Data excerpts
● ● ● ● ●

import Summits.BirchSwinnertonDyer.Rank1Residual.X11b.RouteR1BDPValue
import Summits.BirchSwinnertonDyer.Rank1Residual.X11b.BDPRouteLocalIndex
import Summits.BirchSwinnertonDyer.Rank1Residual.Additive.PadicLogFormalGroup
import HarnessLib

/-!
# X11b, route R1 (every `p`) — the receptacle's `log_{ω_E} P` IS the cell's `p`-adic logarithm of
# `P_ι`: it vanishes exactly at torsion points, and its square does not see the Galois conjugate
# `τ_* P` in rank one

HONEST FRAMING (cell `b2b-bsdres`, run/shared/lean/b2b/bsd-rank1-residual/, verbatim in every
file): the goal of the cell is to DELETE the COMBINATION-SHAPED residual classes of the
Birch–Swinnerton-Dyer formula for ALL analytic-rank `≤ 1` elliptic curves over `ℚ` — "full BSD
formula for every rank `≤ 1` curve in class `C`" assembled STRICTLY from published theorems — so
that the rank-`≤ 1` remainder becomes exactly the CONSTRUCTION-SHAPED classes, which are TYPED
(missing-input `Prop`s), NOT attempted. This is not "finishing BSD". Sub-cell
`b2b-bsdres-multr1-p1` (X11b, route R1, gen 26); a RESEARCH ROUTE; no claim beyond the stated
class; X11b stays CONSTRUCTION-SHAPED; nothing here changes a label; THEOREMS ONLY (unconditional
bookkeeping about the receptacle's logarithm, every prime `p`); no definition, no named fact, no
`sorry`.

## What this file does

The two halves of route R1 read the Heegner point through `log_{ω_E} P ∈ ℚ_p`
(`Halves.logOmega W p ι P := log_W(z(m₀ • P_ι))/m₀`, `m₀ = [E(ℚ_p) : E₁(ℚ_p)]`, shared receptacle
`X11b/HalvesReceptacle.lean`). The Additive cell has the `ℤ_p`-linear logarithm on ALL of `E(ℚ_p)`
(`Additive.LocalLog.padicLog`, `= L(N • Q)/N`, `N = [E(ℚ_p) : E⁽²⁾(ℚ_p)]`, kernel = torsion). Here:

* §1 **`R1.logOmega_eq_padicLog`** — `logOmega W p ι P = padicLog (W ⊗ ℚ_p) P_ι` (`N = p·m₀`,
  `log_W z(p • Q) = p · log_W z(Q)` on `E₁(ℚ_p)`); hence **`R1.logOmega_eq_zero_iff`**:
  `log_{ω_E} P = 0 ↔ P` is a torsion point of `E(K)` (`P ↦ P_ι` is injective), and
  `R1.logOmega_ne_zero` for `P` of infinite order — the anti-vacuity input of the H2-shape that
  gen 20 could only DERIVE from CTL₀ ∧ H3 (`R1.valuation_constantCoeff_eq_of_span_map_eq`).
* §2 **`R1.logOmega_map_eq_or_eq_neg_of_rank_one`** — for an involution `τ` of `K` and
  `rank_ℤ E(K) = 1`, `log_{ω_E}(τ_* P) = ± log_{ω_E} P` along any `ι : K → ℚ_p` (`τ_* P = ±P + T`,
  `T` torsion, lit-cgls's `exists_isOfFinAddOrder_sub_or_add_of_finrank_eq_one`; `log` is additive
  and kills torsion — NO parity hypothesis on `p`), so **`R1.sq_logOmega_map_eq_of_rank_one`**:
  `(log_{ω_E} τ_* P)² = (log_{ω_E} P)²`, and the Cas18 Thm. 3.2 value SHAPE
  `R1.BDPValueAtOneOnTreeAt W p ι · L a` (`L(𝟙) = u·((1 − a p⁻¹)·log_{ω_E} ·)²`) holds at `τ_* P` iff
  at `P` (**`R1.bdpValueAtOneOnTreeAt_map_iff_of_rank_one`**). Gen 21 had this only for `ord_p`
  (`R1.padicLogOrd_map_eq_of_rank_one`, `p ≠ 2`).

Consumed by `RouteR1HalvesDegenerateFrame.lean` (the gen-21 ∀-shapes are refutable) and
`RouteR1HalvesAllFrames.lean` (the corrected ∀-shapes; H2 on all frames from print). Labels
unchanged; nothing booked.

References: [Castella2018] §2.2, Thm. 3.2 (arXiv:1704.06608 pp. 5, 9); [SilvermanAEC2009] IV.6.4,
VII.2.2, VII.6.3, VIII.6.7.
-/

noncomputable section

open scoped Classical

open WeierstrassCurve NumberField IsDedekindDomain Field PowerSeries
open Literature.NumberTheory.EllipticCurves
open Literature.NumberTheory.EllipticCurves.Rank1Residual
open Summit.BirchSwinnertonDyer.Rank1Residual.X11b.Halves

namespace Summit.BirchSwinnertonDyer.Rank1Residual.X11b

/-! ### §1 `log_{ω_E} P` is the `p`-adic logarithm of `P_ι`; it vanishes exactly at torsion points -/

section Bridge

variable (W : WeierstrassCurve ℚ) [W.IsElliptic] [W.IsGloballyMinimal] (p : ℕ) [Fact p.Prime]
  {K : Type} [Field K] [NumberField K] (ι : K →+* ℚ_[p]) (P : (W.baseChange K).toAffine.Point)

/-- **`log_{ω_E} P = padicLog (W ⊗ ℚ_p) P_ι`**: the receptacle's `log_W(z(m₀ • P_ι))/m₀`
(`m₀ = [E(ℚ_p) : E₁(ℚ_p)]`) is the Additive cell's `ℤ_p`-linear logarithm `L(N • P_ι)/N`
(`N = [E(ℚ_p) : E⁽²⁾(ℚ_p)] = p·m₀`, `L = log_W ∘ z` on `E⁽²⁾(ℚ_p)`, `log_W z(p • Q) = p·log_W z(Q)` on
`E₁(ℚ_p)`). [cite: SilvermanAEC2009, IV.6.4 and VII.6.3] [cite: Castella2018, §2.2 (arXiv:1704.06608 p. 5)] -/
theorem R1.logOmega_eq_padicLog :
    logOmega W p ι P = Additive.LocalLog.padicLog (W.baseChange ℚ_[p]) (padicPointOf W p ι P) := by
  set X := W.baseChange ℚ_[p] with hX
  have hm : X.IsInReductionKernel ((X.formalFiltration 1).index • padicPointOf W p ι P) :=
    ((X.formalFiltration 1).nsmul_index_mem _).1
  have hp0 : (p : ℚ_[p]) ≠ 0 := Nat.cast_ne_zero.mpr (Fact.out : p.Prime).ne_zero
  rw [Additive.LocalLog.padicLog_eq_padicLogPoint_nsmul_div, LocalIndex.index_formalFiltration_two,
    mul_nsmul', Additive.LocalLog.padicLogPoint_nsmul X hm p, Nat.cast_mul, mul_div_mul_left _ _ hp0]
  rfl

/-- **`log_{ω_E} P = 0` iff `P ∈ E(K)` is a torsion point** (kernel of `padicLog` = torsion;
`P ↦ P_ι` is an injective homomorphism). [cite: SilvermanAEC2009, IV.6.4 and VII.6.3] -/
theorem R1.logOmega_eq_zero_iff : logOmega W p ι P = 0 ↔ IsOfFinAddOrder P := by
  rw [R1.logOmega_eq_padicLog, Additive.LocalLog.padicLog_eq_zero_iff]
  exact (WeierstrassCurve.Affine.Point.map_injective (f := ι.toRatAlgHom)).isOfFinAddOrder_iff

variable {P} in
/-- `log_{ω_E} P ≠ 0` for `P` of infinite order. [cite: SilvermanAEC2009, IV.6.4 and VII.6.3] -/
theorem R1.logOmega_ne_zero (hP : ¬ IsOfFinAddOrder P) : logOmega W p ι P ≠ 0 :=
  fun h ↦ hP ((R1.logOmega_eq_zero_iff W p ι P).mp h)

end Bridge

/-! ### §2 `(log_{ω_E} τ_* P)² = (log_{ω_E} P)²` in rank one; the value shape at `τ_* P` and at `P` -/

section Symmetry

variable (W : WeierstrassCurve ℚ) [W.IsElliptic] [W.IsGloballyMinimal] (p : ℕ) [Fact p.Prime]
  {K : Type} [Field K] [NumberField K] (ι : K →+* ℚ_[p]) (P : (W.baseChange K).toAffine.Point)

variable {P} in
/-- **`log_{ω_E}(τ_* P) = ± log_{ω_E} P` along any `ι : K → ℚ_p`**, for an involution `τ` of `K`,
`rank_ℤ E(K) = 1` and `P` of infinite order: `τ_* P = ±P + T` with `T` torsion
(`exists_isOfFinAddOrder_sub_or_add_of_finrank_eq_one`, Mordell–Weil), `log` is additive and kills
torsion (§1). No hypothesis on `p`. [cite: SilvermanAEC2009, VIII.6.7 and IV.6.4] -/
theorem R1.logOmega_map_eq_or_eq_neg_of_rank_one (τ : K →+* K) (hτ : ∀ x, τ (τ x) = x)
    (hrk : (W.baseChange K).mordellWeilRank = 1) (hP : ¬ IsOfFinAddOrder P) :
    logOmega W p ι (WeierstrassCurve.Affine.Point.map τ.toRatAlgHom P) = logOmega W p ι P ∨
      logOmega W p ι (WeierstrassCurve.Affine.Point.map τ.toRatAlgHom P) = -logOmega W p ι P := by
  haveI : (W.baseChange K).IsElliptic := by rw [baseChange]; infer_instance
  haveI : Module.Finite ℤ (W.baseChange K).toAffine.Point := (W.baseChange K).module_finite_point_holds
  set f : (W.baseChange K).toAffine.Point →+ (W.baseChange K).toAffine.Point :=
    WeierstrassCurve.Affine.Point.map τ.toRatAlgHom with hf
  have hff : ∀ Q, f (f Q) = Q := by
    rintro (_ | ⟨x, y, hxy⟩)
    · rfl
    · simp only [hf, WeierstrassCurve.Affine.Point.map_some]
      congr 1 <;> exact hτ _
  set g : (W.baseChange K).toAffine.Point →+ (W.baseChange ℚ_[p]).toAffine.Point :=
    WeierstrassCurve.Affine.Point.map ι.toRatAlgHom with hg
  have hread : ∀ Q, logOmega W p ι Q = Additive.LocalLog.padicLog (W.baseChange ℚ_[p]) (g Q) :=
    fun Q ↦ R1.logOmega_eq_padicLog W p ι Q
  have hkill : ∀ T, IsOfFinAddOrder T →
      Additive.LocalLog.padicLog (W.baseChange ℚ_[p]) (g T) = 0 :=
    fun T hT ↦ (Additive.LocalLog.padicLog_eq_zero_iff _ _).mpr (g.isOfFinAddOrder hT)
  rcases exists_isOfFinAddOrder_sub_or_add_of_finrank_eq_one hrk f hff P hP with hT | hT
  · left
    have hQ : f P = (f P - P) + P := by abel
    rw [hread, hread, hQ, map_add, map_add, hkill _ hT, zero_add]
  · right
    have hQ : f P = (f P + P) + (-P) := by abel
    rw [hread, hread, hQ, map_add, map_add, hkill _ hT, zero_add, map_neg, map_neg]

variable {P} in
/-- **`(log_{ω_E} τ_* P)² = (log_{ω_E} P)²`** in rank one (involution `τ`, `P` of infinite order).
[cite: SilvermanAEC2009, VIII.6.7 and IV.6.4] -/
theorem R1.sq_logOmega_map_eq_of_rank_one (τ : K →+* K) (hτ : ∀ x, τ (τ x) = x)
    (hrk : (W.baseChange K).mordellWeilRank = 1) (hP : ¬ IsOfFinAddOrder P) :
    logOmega W p ι (WeierstrassCurve.Affine.Point.map τ.toRatAlgHom P) ^ 2 = logOmega W p ι P ^ 2 := by
  rcases R1.logOmega_map_eq_or_eq_neg_of_rank_one W p ι τ hτ hrk hP with h | h <;> rw [h]
  ring

variable {P} in
/-- **The Cas18 Thm. 3.2 value SHAPE does not see the Galois conjugate in rank one**: for an
involution `τ` of `K`, `rank_ℤ E(K) = 1`, `P` of infinite order, any `L ∈ R₀⟦T⟧` and `a ∈ ℤ`,
`R1.BDPValueAtOneOnTreeAt W p ι (τ_* P) L a ↔ R1.BDPValueAtOneOnTreeAt W p ι P L a`
(`L(𝟙) = u·((1 − a p⁻¹)·log_{ω_E} ·)²` only involves the square of the logarithm).
[cite: Castella2018, Thm. 3.2 (arXiv:1704.06608 p. 9) (shape only; nothing asserted)] -/
theorem R1.bdpValueAtOneOnTreeAt_map_iff_of_rank_one (τ : K →+* K) (hτ : ∀ x, τ (τ x) = x)
    (hrk : (W.baseChange K).mordellWeilRank = 1) (hP : ¬ IsOfFinAddOrder P) (L : UnrSeries p)
    (a : ℤ) :
    R1.BDPValueAtOneOnTreeAt W p ι (WeierstrassCurve.Affine.Point.map τ.toRatAlgHom P) L a ↔
      R1.BDPValueAtOneOnTreeAt W p ι P L a := by
  have h := R1.sq_logOmega_map_eq_of_rank_one W p ι τ hτ hrk hP
  have key : ∀ x : ℚ_[p],
      (algebraMap ℚ_[p] ℂ_[p] (((1 : ℚ_[p]) - (a : ℚ_[p]) * (p : ℚ_[p])⁻¹) * x)) ^ 2 =
        algebraMap ℚ_[p] ℂ_[p] ((((1 : ℚ_[p]) - (a : ℚ_[p]) * (p : ℚ_[p])⁻¹)) ^ 2 * x ^ 2) := by
    intro x
    rw [← map_pow, mul_pow]
  unfold R1.BDPValueAtOneOnTreeAt
  simp_rw [key, h]

end Symmetry

end Summit.BirchSwinnertonDyer.Rank1Residual.X11b

end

● ● ● ● ●

The problem:
From the records above, pull out each line that has "Galois".

Expected answer:
# `P_ι`: it vanishes exactly at torsion points, and its square does not see the Galois conjugate
/-- **The Cas18 Thm. 3.2 value SHAPE does not see the Galois conjugate in rank one**: for an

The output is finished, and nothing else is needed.